- _YOUR TASK_: From the data, copy out every line in which the word "trans" appears.

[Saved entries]
import Literature.Probability.RandomPlanarGeometry.SAWTurnDensityWindowZ2
import Literature.Probability.RandomPlanarGeometry.HammersleyWelshBound
import Mathlib.Analysis.SpecificLimits.Basic
import HarnessLib

/-!
# Mean turn and tight-U-turn frequencies of uniform SAWs and uniform bridges on `ℤ²`

Topic `Literature/Probability/RandomPlanarGeometry` (continues `SAWTurnDensityWindowZ2.lean`). The
explicit windows (`Zd.turnWindow_Z2`, `Zd.uturnWindow_Z2`) control exceptional COUNTS; this file
draws the consequence for MEANS — the "bulk face" that is reachable without a density limit
(the lane planner's `BridgePatternFreqEnclosure` shape): with
`meanTurnFreq N = E_N[turns]/(N-1)` (uniform `N`-step SAW), `meanUTurnFreq N = E_N[uturns]/N`,
and the bridge twins `meanTurnFreqB`, `meanUTurnFreqB` (uniform `N`-step bridge),

* all-`N` sandwiches from any edge: `meanTurnFreq_ge/le` (`a(1 - Cθ^N) ≤ E_N[turns]/(N-1) ≤ b + Cθ^N`,
  `N ≥ 2`; uses `c_N ≥ μ^N`), `meanUTurnFreq_ge/le`; for bridges `meanTurnFreqB_ge/le`,
  `meanUTurnFreqB_ge/le` with the extra factor `e^{c√N}` from the Hammersley–Welsh lower bound
  `b_N ≥ e^{-c√N} μ^N` (`Zd.exp_mul_pow_le_bridgeCount`);
* **eventual enclosures** (kernel `μ ≥ 2.604` + the four memory-18 certificates, computational
  lineage): for every `ε > 0` and all large `N`,
  `12/25 - ε ≤ E_N[turns]/(N-1) ≤ 73/100 + ε` (`meanTurnFreq_window_Z2`), `1/24 - ε ≤ E_N[uturns]/N ≤ 3/16 + ε`
  (`meanUTurnFreq_window_Z2`), and the same for uniform bridges (`meanTurnFreqB_window_Z2`,
  `meanUTurnFreqB_window_Z2`).

Whether the mean frequencies CONVERGE (pattern densities) is not addressed (it is equivalent to the
differentiability of the pattern pressure at weight one; cf. Madras–Slade §7.2).

## References

* N. Madras, G. Slade, *The Self-Avoiding Walk* (1993), Theorem 7.2.3, §7.1–7.2, Corollary 3.1.6
  [MadrasSlade1993].
* A. Pönitz, P. Tittmann, *Improved upper bounds for self-avoiding walks in ℤᵈ*, Electron. J.
  Combin. 7 (2000) R21, §3 [PonitzTittmann2000].
-/

noncomputable section

open Finset Filter Topology Literature.Probability.LatticeModels
open scoped BigOperators

namespace Literature.Probability.RandomPlanarGeometry.SAW.Zd

/-! ### Mean frequencies (uniform `N`-step SAW; uniform `N`-step bridge) -/

/-- The mean turn frequency of the uniform `N`-step self-avoiding walk on `ℤ²`
(`E_N[turns]/(N - 1)`; a-idea-2's (o2-B) face). [cite: MadrasSlade1993, §7.1] -/
def meanTurnFreq (N : ℕ) : ℝ :=
  (∑ ω ∈ Zd.saws 2 N, (turns N ω : ℝ)) / (((N : ℝ) - 1) * (Zd.count 2 N : ℝ))

/-- The mean tight-U-turn frequency of the uniform `N`-step self-avoiding walk (`E_N[uturns]/N`).
[cite: MadrasSlade1993, §7.1] -/
def meanUTurnFreq (N : ℕ) : ℝ :=
  (∑ ω ∈ Zd.saws 2 N, (uturns N ω : ℝ)) / ((N : ℝ) * (Zd.count 2 N : ℝ))

/-- The mean turn frequency of the uniform `N`-step BRIDGE on `ℤ²` (`E^B_N[turns]/(N - 1)`).
[cite: MadrasSlade1993, §7.1] -/
def meanTurnFreqB (N : ℕ) : ℝ :=
  (∑ ω ∈ Zd.bridges 2 N, (turns N ω : ℝ)) / (((N : ℝ) - 1) * (Zd.bridgeCount 2 N : ℝ))

/-- The mean tight-U-turn frequency of the uniform `N`-step bridge (`E^B_N[uturns]/N`).
[cite: MadrasSlade1993, §7.1] -/
def meanUTurnFreqB (N : ℕ) : ℝ :=
  (∑ ω ∈ Zd.bridges 2 N, (uturns N ω : ℝ)) / ((N : ℝ) * (Zd.bridgeCount 2 N : ℝ))

/-! ### Trivial ranges of the counts -/

/-- `turns N ω ≤ N - 1` (turn events live at `j ≤ N - 2`). [cite: MadrasSlade1993, §7.1] -/
theorem turns_le (N : ℕ) (ω : ℕ → Site 2) : (turns N ω : ℝ) ≤ (N : ℝ) - 1 ∨ N = 0 := by
  classical
  rcases Nat.eq_zero_or_pos N with rfl | hN
  · exact Or.inr rfl
  · left
    have h : turns N ω ≤ N - 1 := by
      rw [turns, Zd.occ]
      calc ((Finset.range (N + 1)).filter (turnAt N ω)).card ≤ (Finset.range (N - 1)).card :=
            Finset.card_le_card fun j hj => by
              rw [Finset.mem_filter] at hj
              rw [Finset.mem_range]; have := hj.2.1; omega
        _ = N - 1 := Finset.card_range _
    have : ((N - 1 : ℕ) : ℝ) = (N : ℝ) - 1 := by
      rw [Nat.cast_sub hN, Nat.cast_one]
    rw [← this]; exact_mod_cast h

/-- `uturns N ω ≤ N`. [cite: MadrasSlade1993, §7.1] -/
theorem uturns_le (N : ℕ) (ω : ℕ → Site 2) : (uturns N ω : ℝ) ≤ (N : ℝ) := by
  classical
  have h : uturns N ω ≤ N := by
    rw [uturns, Zd.occ]
    calc ((Finset.range (N + 1)).filter (Zd.hairpinAt N ω)).card ≤ (Finset.range N).card :=
          Finset.card_le_card fun j hj => by
            rw [Finset.mem_filter] at hj
            rw [Finset.mem_range]; have := hj.2.1; omega
      _ = N := Finset.card_range _
  exact_mod_cast h

/-! ### The generic sandwich: a window controls the mean -/

/-- **Lower bound on a mean from a lower edge, any sub-ensemble**: if `#{ω ∈ S : f ω ≤ a·L} ≤ E` with
`a, L ≥ 0`, then `Σ_{ω ∈ S} f ω ≥ a·L·(#S - E)`. [cite: MadrasSlade1993, §1.2] -/
private theorem sum_ge_of_lower_edge {α : Type*} (S : Finset α) (f : α → ℝ) {a L E : ℝ}
    (haL : 0 ≤ a * L) (hE : (((S.filter fun ω => f ω ≤ a * L)).card : ℝ) ≤ E) (hf : ∀ ω ∈ S, 0 ≤ f ω) :
    a * L * ((S.card : ℝ) - E) ≤ ∑ ω ∈ S, f ω := by
  classical
  set T := S.filter fun ω => ¬ f ω ≤ a * L with hT
  have hsplit : ((S.filter fun ω => f ω ≤ a * L).card : ℝ) + (T.card : ℝ) = S.card := by
    rw [hT]; exact_mod_cast Finset.card_filter_add_card_filter_not _
  have hTcard : (S.card : ℝ) - E ≤ (T.card : ℝ) := by linarith
  calc a * L * ((S.card : ℝ) - E) ≤ a * L * (T.card : ℝ) := mul_le_mul_of_nonneg_left hTcard haL
    _ = ∑ _ω ∈ T, a * L := by rw [Finset.sum_const, nsmul_eq_mul, mul_comm]
    _ ≤ ∑ ω ∈ T, f ω := Finset.sum_le_sum fun ω hω => by
        rw [hT, Finset.mem_filter] at hω; exact le_of_lt (not_le.1 hω.2)
    _ ≤ ∑ ω ∈ S, f ω := Finset.sum_le_sum_of_subset_of_nonneg (Finset.filter_subset _ _)
        fun ω hω _ => hf ω hω

/-- **Upper bound on a mean from an upper edge, any sub-ensemble**: if `#{ω ∈ S : b·L ≤ f ω} ≤ E`,
`f ≤ M` on `S` with `M ≥ 0` and `b·L ≥ 0`, then `Σ_{ω ∈ S} f ω ≤ b·L·#S + M·E`. [cite: MadrasSlade1993, §1.2] -/
private theorem sum_le_of_upper_edge {α : Type*} (S : Finset α) (f : α → ℝ) {b L E M : ℝ}
    (hbL : 0 ≤ b * L) (hM : 0 ≤ M) (hE : (((S.filter fun ω => b * L ≤ f ω)).card : ℝ) ≤ E)
    (hf : ∀ ω ∈ S, f ω ≤ M) : ∑ ω ∈ S, f ω ≤ b * L * (S.card : ℝ) + M * E := by
  classical
  set X := S.filter fun ω => b * L ≤ f ω with hX
  set T := S.filter fun ω => ¬ b * L ≤ f ω with hT
  have hsum : ∑ ω ∈ S, f ω = ∑ ω ∈ X, f ω + ∑ ω ∈ T, f ω := by
    rw [hX, hT]; exact (Finset.sum_filter_add_sum_filter_not S _ f).symm
  have h1 : ∑ ω ∈ X, f ω ≤ M * E :=
    calc ∑ ω ∈ X, f ω ≤ ∑ _ω ∈ X, M := Finset.sum_le_sum fun ω hω => by
            rw [hX, Finset.mem_filter] at hω; exact hf ω hω.1
      _ = M * X.card := by rw [Finset.sum_const, nsmul_eq_mul, mul_comm]
      _ ≤ M * E := mul_le_mul_of_nonneg_left hE hM
  have h2 : ∑ ω ∈ T, f ω ≤ b * L * (S.card : ℝ) :=
    calc ∑ ω ∈ T, f ω ≤ ∑ _ω ∈ T, b * L := Finset.sum_le_sum fun ω hω => by
            rw [hT, Finset.mem_filter] at hω; exact le_of_lt (not_le.1 hω.2)
      _ = b * L * T.card := by rw [Finset.sum_const, nsmul_eq_mul, mul_comm]
      _ ≤ b * L * (S.card : ℝ) := mul_le_mul_of_nonneg_left
          (by exact_mod_cast Finset.card_le_card (Finset.filter_subset _ S)) hbL
  linarith

/-! ### Walks: the mean turn frequency inside the window, all `N ≥ 2` with explicit error -/

/-- **Mean turn frequency, lower bound**: a lower edge `TurnsLower a θ C` (`a, θ, C ≥ 0`) gives
`meanTurnFreq N ≥ a (1 - C θ^N)` for every `N ≥ 2` (uses `c_N ≥ μ^N`). [cite: MadrasSlade1993, Theorem 7.2.3 (corollary)] -/
theorem meanTurnFreq_ge {a θ C : ℝ} (h : TurnsLower a θ C) (ha : 0 ≤ a) (hθ : 0 ≤ θ) (hC : 0 ≤ C)
    {N : ℕ} (hN : 2 ≤ N) : a * (1 - C * θ ^ N) ≤ meanTurnFreq N := by
  have hN1 : (0 : ℝ) < (N : ℝ) - 1 := by
    have : (2 : ℝ) ≤ N := by exact_mod_cast hN
    linarith
  have hc : (0 : ℝ) < (Zd.count 2 N : ℝ) := by
    have := Zd.pow_connectiveConstant_le_count 2 N
    exact lt_of_lt_of_le (pow_pos (connectiveConstant_pos 2) N) this
  have hμc : C * θ ^ N * connectiveConstant 2 ^ N ≤ C * θ ^ N * (Zd.count 2 N : ℝ) :=
    mul_le_mul_of_nonneg_left (Zd.pow_connectiveConstant_le_count 2 N) (mul_nonneg hC (pow_nonneg hθ N))
  have hsum := sum_ge_of_lower_edge (Zd.saws 2 N) (fun ω => (turns N ω : ℝ))
    (mul_nonneg ha hN1.le) ((h N).trans hμc) (fun ω _ => Nat.cast_nonneg _)
  rw [Zd.card_saws] at hsum
  rw [meanTurnFreq, le_div_iff₀ (mul_pos hN1 hc)]
  calc a * (1 - C * θ ^ N) * (((N : ℝ) - 1) * (Zd.count 2 N : ℝ))
      = a * ((N : ℝ) - 1) * ((Zd.count 2 N : ℝ) - C * θ ^ N * (Zd.count 2 N : ℝ)) := by ring
    _ ≤ ∑ ω ∈ Zd.saws 2 N, (turns N ω : ℝ) := hsum

/-- **Mean turn frequency, upper bound**: an upper edge `TurnsUpper b θ C` (`b, θ, C ≥ 0`) gives
`meanTurnFreq N ≤ b + C θ^N` for every `N ≥ 2`. [cite: MadrasSlade1993, Theorem 7.2.3 (corollary)] -/
theorem meanTurnFreq_le {b θ C : ℝ} (h : TurnsUpper b θ C) (hb : 0 ≤ b) (hθ : 0 ≤ θ) (hC : 0 ≤ C)
    {N : ℕ} (hN : 2 ≤ N) : meanTurnFreq N ≤ b + C * θ ^ N := by
  have hN1 : (0 : ℝ) < (N : ℝ) - 1 := by
    have : (2 : ℝ) ≤ N := by exact_mod_cast hN
    linarith
  have hc : (0 : ℝ) < (Zd.count 2 N : ℝ) := by
    have := Zd.pow_connectiveConstant_le_count 2 N
    exact lt_of_lt_of_le (pow_pos (connectiveConstant_pos 2) N) this
  have hμc : C * θ ^ N * connectiveConstant 2 ^ N ≤ C * θ ^ N * (Zd.count 2 N : ℝ) :=
    mul_le_mul_of_nonneg_left (Zd.pow_connectiveConstant_le_count 2 N) (mul_nonneg hC (pow_nonneg hθ N))
  have hsum := sum_le_of_upper_edge (Zd.saws 2 N) (fun ω => (turns N ω : ℝ))
    (mul_nonneg hb hN1.le) hN1.le ((h N).trans hμc)
    (fun ω _ => (turns_le N ω).resolve_right (by omega))
  rw [Zd.card_saws] at hsum
  rw [meanTurnFreq, div_le_iff₀ (mul_pos hN1 hc)]
  calc ∑ ω ∈ Zd.saws 2 N, (turns N ω : ℝ)
      ≤ b * ((N : ℝ) - 1) * (Zd.count 2 N : ℝ) + ((N : ℝ) - 1) * (C * θ ^ N * (Zd.count 2 N : ℝ)) := hsum
    _ = (b + C * θ ^ N) * (((N : ℝ) - 1) * (Zd.count 2 N : ℝ)) := by ring

/-- **Mean U-turn frequency, lower bound** from `UTurnsLower a θ C`: `meanUTurnFreq N ≥ a (1 - C θ^N)`,
`N ≥ 1`. [cite: MadrasSlade1993, Theorem 7.2.3 (corollary)] -/
theorem meanUTurnFreq_ge {a θ C : ℝ} (h : UTurnsLower a θ C) (ha : 0 ≤ a) (hθ : 0 ≤ θ) (hC : 0 ≤ C)
    {N : ℕ} (hN : 1 ≤ N) : a * (1 - C * θ ^ N) ≤ meanUTurnFreq N := by
  have hN0 : (0 : ℝ) < (N : ℝ) := by exact_mod_cast hN
  have hc : (0 : ℝ) < (Zd.count 2 N : ℝ) := by
    have := Zd.pow_connectiveConstant_le_count 2 N
    exact lt_of_lt_of_le (pow_pos (connectiveConstant_pos 2) N) this
  have hμc : C * θ ^ N * connectiveConstant 2 ^ N ≤ C * θ ^ N * (Zd.count 2 N : ℝ) :=
    mul_le_mul_of_nonneg_left (Zd.pow_connectiveConstant_le_count 2 N) (mul_nonneg hC (pow_nonneg hθ N))
  have hsum := sum_ge_of_lower_edge (Zd.saws 2 N) (fun ω => (uturns N ω : ℝ))
    (mul_nonneg ha hN0.le) ((h N).trans hμc) (fun ω _ => Nat.cast_nonneg _)
  rw [Zd.card_saws] at hsum
  rw [meanUTurnFreq, le_div_iff₀ (mul_pos hN0 hc)]
  calc a * (1 - C * θ ^ N) * ((N : ℝ) * (Zd.count 2 N : ℝ))
      = a * (N : ℝ) * ((Zd.count 2 N : ℝ) - C * θ ^ N * (Zd.count 2 N : ℝ)) := by ring
    _ ≤ ∑ ω ∈ Zd.saws 2 N, (uturns N ω : ℝ) := hsum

- _TASK RESULT_:
    (mul_nonneg ha hN1.le) ((h N).trans hμc) (fun ω _ => Nat.cast_nonneg _)
    (mul_nonneg hb hN1.le) hN1.le ((h N).trans hμc)
    (mul_nonneg ha hN0.le) ((h N).trans hμc) (fun ω _ => Nat.cast_nonneg _)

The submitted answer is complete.